The Northeast Chamber of Commerce is the primary organizing body for the parade and works on the event nine months out of the year.    “It’s a fantastic endeavor that takes a lot of planning and thought and we think the results speak for themselves–a fantastic night in Northeast Minneapolis,” Levens said.

Art Share, one of this year’s participants, is a diverse group of artists who conceptualize and facilitate art projects created by community, for the community. They took the concept of parade to a new and more personal level. The project was conceived two years ago by one of the three co-founders of Art Share, Sara Hanson.

According to another co-founder, Jennifer Arave, Hanson felt the parade was missing an individual creative expression and inclusiveness. She wanted the experience of being in a parade to be available for all northeasters, not just those who were involved in an organization.

“Anyone can be in the parade!” Arave said. “It’s important to us that people in a neighborhood feel they have a right to a community, especially the new community members, the renters and short-term residents.”

This year’s project grew and they doubled their participants to about 47. The “wearable float,” (a creative expression on a box with suspenders worn around the waist) was present again this year but many also stenciled t-shirts stating “I am NE.”
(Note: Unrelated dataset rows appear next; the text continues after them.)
import Summits.QuantumFields.YangMills.Theorems.UnitScaleTiltHalvingHSiteTorusBlocks
import Literature.MathematicalPhysics.QuantumFieldTheory.Balaban1983to89.B8Prop5ContractionKLevel
import HarnessLib

/-!
# `hP1room` PROGRAMME (LEAD-H «H = hMember ⟸ (K-site) FULL», row «w8-19936: (K-site-Torus-II)»): ★★★ THE TORUS SOCKET `hTorus` OF THE k = 1 COMPOSER
# DISCHARGED FROM WINDOW LETTERS — J3's fine near-`1` on □̃ ⇒ the reads on the territory (chart-free twin of ✓`HalvingHSiteTopReads.topReads_of_datum`),
# then (K-DE) on the territory of ✓`HalvingHSiteTorusBlocks`, then the seven `th`-windows in the «∀ τ ∈ [0, τ₀]» currency of ✓`HalvingHSupURhoWindowsRho3`

Route `UnitScaleTilt`, crux K1 child «MinimiserStabilityRegPr» (stmt-QuantumFields-19200), registered stub `stub_halvingStep` (`BirthV10`); cell `ym3-torus` (HUMAN RULING
D-0037: YM₃ on T³ is ladder rung R3 — NOT d = 4, NOT a mass gap, NOT the Clay problem), twin-width seat `ym-ust-19936-w8` gen 4.  `--supports stmt-QuantumFields-19200
--as helper`; THEOREMS ONLY (0 `def`, 0 `sorry`); count-neutral; nothing here claims `core′`, `hMember`, `hSupU(ρ3)`, the stub, the crux or the gap.

WHAT.  The k = 1 (K-site) FULL composer ✓`HalvingHSiteBaseDataOfSockets.baseData_of_sockets` (★w7-19200 g5) DISPLAYS one torus socket `hTorus`: for every `SU(2)` gauge `gJ`
whose pre-gauged field `U′ := pull (U^{gJ})♯ 0` is fine-near-`1` (`< s`) on the tilde cube □̃, and every effective-gauge tower `κf` of the charted iterate
`W₁ := (U♯)^{ĝJ}` (composite gauge at `u₁ := 1`) with F3's recursion∕bottom, the blocks (D)(E)(τ) of the top-step call together with its seven `th`-windows.
THIS FILE inhabits that socket from ∀-uniform window letters only (LEAD-H LETTER RULE 18:39:53Z: nothing of `gJ U′ κf th` displayed):
* §1 ★`topReads_of_near` — the three (K-DE) reads `‖W₁ b − 1‖ ≤ s`, `W₁ b ∈ U(2)`, `det W₁ b = 1` for every fine bond whose window representative lies in N05's top
  cube `□_k`, from the fine near-`1` of `U′` on □̃ ⊇ □_k ∪ (□_k + e_ν) (lit ✓`B8Eq131Cubes.cube_subset_tcube`, ✓`B8Eq131CubesAdmissible.add_mem_cube_of_mem_succ`) and the
  descent identity ✓`HalvingHSiteTopKnit.gaugeActT_descent_eq_of_mgauge_cube` at `u₁ := 1` (`mgauge 1 1 U′ = U′`); special unitarity by ✓`hg_of_datum` ∕ ✓`su2_toUnits`.
* §2 ★★★`torusPackage_of_reads` — k-GENERIC, ANY torus field `W₁` with the three (K-DE) reads on `□_k` at radius `s₀`, `Lᵏs₀ ≤ σ`, any tower `κf` of `W₁`:
  the (D)(E)(τ) blocks + the seven windows at `τ := ‖th‖` (the body of `hTorus` at a general `W₁`; the k ≥ 2 composer feeds ✓`topReads_of_datum`'s reads).
* §3 ★★★`hTorus_base_of_windows` — THE SOCKET TEXT VERBATIM (✓`baseData_of_sockets`' binder `hTorus`, HOME `ym-ust-19200-w7/…BaseDataOfSockets.w7g5.lean` :135–:182), from
  the member's `ha`∕`hroomW`, `0 ≤ s`, and the (N05-WINDOWS) letters in the currency of ✓`HalvingHSupURhoWindowsRho3.exists_topCall_constants_of_rhoWindow₃` (4)–(5):
  `σ` with `s ≤ L^{−k}·σ` (read radius), `δ = 8(d+2)L·σ`, `ω = dLα₄∕2`, `τ₀ = 16m₀σ` (defining equations), `8·3800·((d+2)L)²·σ ≤ 1`, `32m₀σ ≤ 1`, `d(M′+ρ′) ≤ m₀`,
  `160(α₄ + δ + 11ω) ≤ ¼`, the (E)-floors `640(α₄+δ+5ω)ω ≤ Cb`, `10240·dL·(α₄+δ+11ω) ≤ Cl`, and the seven top windows `∀ τ ∈ [0, τ₀]`.  Inside: §1 ⇒ reads at
  `s₀ := L^{−k}σ`; ✓`HalvingHSiteTorusBlocks` §1–§2 ⇒ territory, combs, lengths; (K-DE) ✓`P1FlatCoreTopBlocksAtMember` ⇒ (D)(E)(τ) with `‖th‖ ≤ 16m₀σ = τ₀` ⇒ the windows at `τ := ‖th‖`.
HONEST SCOPE.  By-name composition + window bookkeeping; nothing of [Balaban1985RegularSpaces] Prop. 5 ∕ Sect. E ∕ Theorem 4, `core′`, `hMember` or the stub is proved here.

References: T. Bałaban, CMP **99** (1985) 75–102 [Balaban1985RegularSpaces] (p.98, (1.131) p.99, Sect. E (1.91)–(1.92) p.98, (1.111)–(1.125) pp.95–97); CMP **98** (1985)
17–51 [Balaban1985Averaging] (pp.24–25, (110) p.34); CMP **102** (1985) 277–309 [Balaban1985Variational] ((152) p.301).
-/

set_option autoImplicit false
“The shirt really caught on. We invited people to make their own version of the shirt. We need to remember that communities are made up of the individuals with in it, but the strength comes from these individuals identifying as part of a connected community,” Arave said.

Sara Hanson said that participants were involved for various reasons. 

“One participant, Joyce, has been watching the parade for years and has always wanted to be in it. This year she made herself an angel with a beautiful dress and wings not knowing how much of the parade she could actually physically walk.  We helped her make a heaven cart float with a chair for her to sit on and be in the entire parade.”

Next year the group plans on partnering with other arts organizations and community groups to reach a larger group of northeasters.

“To become visible, maybe that is what we are all about; helping people to become visible to other neighbors,” Arave said.

“Prior to this project no one of us in Art Share had been in a parade, or really had a desire to be in the parade.  We were driven by other reasons.  We had an amazing time with the creative process and the parade event this year.  It is gratifying to unite people through the creative process and then share our expressions and experiences together with smiles and waves to our neighbors!” Hanson said.